Segment Start: Data for analysis

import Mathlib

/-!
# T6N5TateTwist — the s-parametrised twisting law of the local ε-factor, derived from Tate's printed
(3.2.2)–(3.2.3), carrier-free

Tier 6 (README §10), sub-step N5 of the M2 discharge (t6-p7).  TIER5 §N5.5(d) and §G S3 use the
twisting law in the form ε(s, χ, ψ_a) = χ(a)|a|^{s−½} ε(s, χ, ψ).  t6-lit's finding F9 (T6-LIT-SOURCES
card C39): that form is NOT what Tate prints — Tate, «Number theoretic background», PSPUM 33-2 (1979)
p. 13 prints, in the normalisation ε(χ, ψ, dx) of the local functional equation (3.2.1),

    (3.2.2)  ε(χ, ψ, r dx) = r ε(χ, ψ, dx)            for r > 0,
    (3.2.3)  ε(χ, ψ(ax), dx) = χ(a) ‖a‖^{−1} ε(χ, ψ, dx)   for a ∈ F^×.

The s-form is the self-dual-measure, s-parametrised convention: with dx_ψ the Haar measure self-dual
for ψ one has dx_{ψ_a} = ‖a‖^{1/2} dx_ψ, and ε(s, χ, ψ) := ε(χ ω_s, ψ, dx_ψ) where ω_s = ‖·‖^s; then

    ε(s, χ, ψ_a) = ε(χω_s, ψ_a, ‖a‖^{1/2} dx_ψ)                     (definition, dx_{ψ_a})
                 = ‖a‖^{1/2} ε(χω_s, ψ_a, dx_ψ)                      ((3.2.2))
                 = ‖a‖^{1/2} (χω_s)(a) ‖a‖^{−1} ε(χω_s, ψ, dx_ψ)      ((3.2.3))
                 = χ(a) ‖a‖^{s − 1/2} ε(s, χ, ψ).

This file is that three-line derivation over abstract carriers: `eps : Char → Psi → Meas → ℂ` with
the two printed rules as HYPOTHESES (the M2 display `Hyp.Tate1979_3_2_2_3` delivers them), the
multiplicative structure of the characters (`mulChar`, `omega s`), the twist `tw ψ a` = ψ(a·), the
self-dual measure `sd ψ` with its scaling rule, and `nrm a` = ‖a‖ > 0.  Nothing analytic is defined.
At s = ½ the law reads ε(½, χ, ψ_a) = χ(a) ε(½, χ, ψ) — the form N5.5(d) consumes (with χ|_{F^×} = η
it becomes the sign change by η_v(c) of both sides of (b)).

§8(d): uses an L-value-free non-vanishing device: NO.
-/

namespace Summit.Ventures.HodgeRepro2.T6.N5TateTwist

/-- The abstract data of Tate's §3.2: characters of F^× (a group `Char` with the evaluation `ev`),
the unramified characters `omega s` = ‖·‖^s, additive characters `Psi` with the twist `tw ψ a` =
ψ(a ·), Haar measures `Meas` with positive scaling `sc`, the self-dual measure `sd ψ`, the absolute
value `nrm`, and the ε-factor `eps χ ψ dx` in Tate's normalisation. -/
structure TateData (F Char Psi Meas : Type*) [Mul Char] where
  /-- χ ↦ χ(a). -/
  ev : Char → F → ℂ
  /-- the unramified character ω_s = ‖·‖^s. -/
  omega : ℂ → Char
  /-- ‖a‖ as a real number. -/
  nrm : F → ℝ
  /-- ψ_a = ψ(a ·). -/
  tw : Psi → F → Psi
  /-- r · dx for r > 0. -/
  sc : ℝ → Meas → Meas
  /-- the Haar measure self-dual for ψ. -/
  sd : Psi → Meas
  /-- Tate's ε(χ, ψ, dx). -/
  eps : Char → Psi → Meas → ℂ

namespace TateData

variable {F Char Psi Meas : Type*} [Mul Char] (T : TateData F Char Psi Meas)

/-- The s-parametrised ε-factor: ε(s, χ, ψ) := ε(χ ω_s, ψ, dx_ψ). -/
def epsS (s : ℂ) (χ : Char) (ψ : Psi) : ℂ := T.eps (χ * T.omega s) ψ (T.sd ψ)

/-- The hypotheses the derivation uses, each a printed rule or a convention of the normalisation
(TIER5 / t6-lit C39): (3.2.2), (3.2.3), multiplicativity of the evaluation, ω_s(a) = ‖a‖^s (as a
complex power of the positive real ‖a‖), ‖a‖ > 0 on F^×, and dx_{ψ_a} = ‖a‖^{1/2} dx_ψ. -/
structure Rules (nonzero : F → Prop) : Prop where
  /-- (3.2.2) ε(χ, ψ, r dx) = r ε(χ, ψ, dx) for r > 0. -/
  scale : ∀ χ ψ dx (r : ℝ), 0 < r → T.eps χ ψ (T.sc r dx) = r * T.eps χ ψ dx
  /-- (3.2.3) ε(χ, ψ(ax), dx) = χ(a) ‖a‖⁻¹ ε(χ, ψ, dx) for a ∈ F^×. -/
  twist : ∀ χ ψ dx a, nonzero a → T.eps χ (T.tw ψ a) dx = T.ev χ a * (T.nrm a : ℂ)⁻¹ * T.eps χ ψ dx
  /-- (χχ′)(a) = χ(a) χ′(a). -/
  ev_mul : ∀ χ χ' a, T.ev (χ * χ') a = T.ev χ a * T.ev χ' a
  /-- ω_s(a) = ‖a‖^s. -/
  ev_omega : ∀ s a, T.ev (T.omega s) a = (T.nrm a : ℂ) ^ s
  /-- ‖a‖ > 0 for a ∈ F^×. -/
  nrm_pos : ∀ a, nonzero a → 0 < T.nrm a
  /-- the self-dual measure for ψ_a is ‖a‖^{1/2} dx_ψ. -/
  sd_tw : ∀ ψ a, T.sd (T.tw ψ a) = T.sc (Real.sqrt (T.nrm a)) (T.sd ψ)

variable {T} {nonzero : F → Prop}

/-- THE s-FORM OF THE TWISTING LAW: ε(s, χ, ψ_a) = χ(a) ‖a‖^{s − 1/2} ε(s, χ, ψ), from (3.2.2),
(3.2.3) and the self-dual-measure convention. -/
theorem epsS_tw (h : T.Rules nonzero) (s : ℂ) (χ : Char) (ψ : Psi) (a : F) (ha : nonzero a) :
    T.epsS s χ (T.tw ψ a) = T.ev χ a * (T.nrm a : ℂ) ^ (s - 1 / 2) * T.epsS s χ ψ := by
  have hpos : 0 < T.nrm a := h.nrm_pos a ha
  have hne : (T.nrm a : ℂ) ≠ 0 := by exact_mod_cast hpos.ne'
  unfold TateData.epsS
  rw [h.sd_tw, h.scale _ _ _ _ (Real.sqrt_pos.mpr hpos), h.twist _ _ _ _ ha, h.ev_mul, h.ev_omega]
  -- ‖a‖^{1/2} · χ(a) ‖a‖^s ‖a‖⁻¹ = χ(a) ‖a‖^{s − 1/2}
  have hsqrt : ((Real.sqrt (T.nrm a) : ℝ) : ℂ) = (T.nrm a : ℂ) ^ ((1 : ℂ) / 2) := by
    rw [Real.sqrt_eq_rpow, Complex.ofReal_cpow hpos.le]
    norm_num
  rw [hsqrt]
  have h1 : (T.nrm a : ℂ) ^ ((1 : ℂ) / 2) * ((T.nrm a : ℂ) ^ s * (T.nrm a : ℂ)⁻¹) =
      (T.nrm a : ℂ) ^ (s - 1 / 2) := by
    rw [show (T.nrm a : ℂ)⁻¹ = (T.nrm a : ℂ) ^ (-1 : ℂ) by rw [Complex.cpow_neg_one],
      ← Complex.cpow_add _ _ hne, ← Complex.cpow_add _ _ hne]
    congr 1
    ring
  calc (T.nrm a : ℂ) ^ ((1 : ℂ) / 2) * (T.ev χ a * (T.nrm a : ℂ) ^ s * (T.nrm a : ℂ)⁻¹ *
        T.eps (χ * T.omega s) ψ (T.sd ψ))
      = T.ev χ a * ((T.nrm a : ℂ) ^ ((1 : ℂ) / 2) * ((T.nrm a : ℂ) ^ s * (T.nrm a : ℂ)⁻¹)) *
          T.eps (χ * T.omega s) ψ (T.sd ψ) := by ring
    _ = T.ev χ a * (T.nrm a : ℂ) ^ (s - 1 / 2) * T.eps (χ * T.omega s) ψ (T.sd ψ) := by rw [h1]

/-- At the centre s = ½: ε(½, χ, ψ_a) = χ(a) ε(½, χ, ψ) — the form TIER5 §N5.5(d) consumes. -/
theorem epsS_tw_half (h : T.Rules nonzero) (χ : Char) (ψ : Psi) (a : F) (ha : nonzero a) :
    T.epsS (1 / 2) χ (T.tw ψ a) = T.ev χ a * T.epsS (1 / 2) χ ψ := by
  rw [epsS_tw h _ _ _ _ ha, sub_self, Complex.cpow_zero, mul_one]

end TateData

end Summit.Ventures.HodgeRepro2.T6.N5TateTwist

Segment End: Data for analysis

Problem description> The lines above, starting at the one with "have hsqrt : ((Real.sqrt" and ending at the one with "TIER5 §N5.5(d) consumes. -/", are the only ones to return, exactly as written.

Task output>
  have hsqrt : ((Real.sqrt (T.nrm a) : ℝ) : ℂ) = (T.nrm a : ℂ) ^ ((1 : ℂ) / 2) := by
    rw [Real.sqrt_eq_rpow, Complex.ofReal_cpow hpos.le]
    norm_num
  rw [hsqrt]
  have h1 : (T.nrm a : ℂ) ^ ((1 : ℂ) / 2) * ((T.nrm a : ℂ) ^ s * (T.nrm a : ℂ)⁻¹) =
      (T.nrm a : ℂ) ^ (s - 1 / 2) := by
    rw [show (T.nrm a : ℂ)⁻¹ = (T.nrm a : ℂ) ^ (-1 : ℂ) by rw [Complex.cpow_neg_one],
      ← Complex.cpow_add _ _ hne, ← Complex.cpow_add _ _ hne]
    congr 1
    ring
  calc (T.nrm a : ℂ) ^ ((1 : ℂ) / 2) * (T.ev χ a * (T.nrm a : ℂ) ^ s * (T.nrm a : ℂ)⁻¹ *
        T.eps (χ * T.omega s) ψ (T.sd ψ))
      = T.ev χ a * ((T.nrm a : ℂ) ^ ((1 : ℂ) / 2) * ((T.nrm a : ℂ) ^ s * (T.nrm a : ℂ)⁻¹)) *
          T.eps (χ * T.omega s) ψ (T.sd ψ) := by ring
    _ = T.ev χ a * (T.nrm a : ℂ) ^ (s - 1 / 2) * T.eps (χ * T.omega s) ψ (T.sd ψ) := by rw [h1]

/-- At the centre s = ½: ε(½, χ, ψ_a) = χ(a) ε(½, χ, ψ) — the form TIER5 §N5.5(d) consumes. -/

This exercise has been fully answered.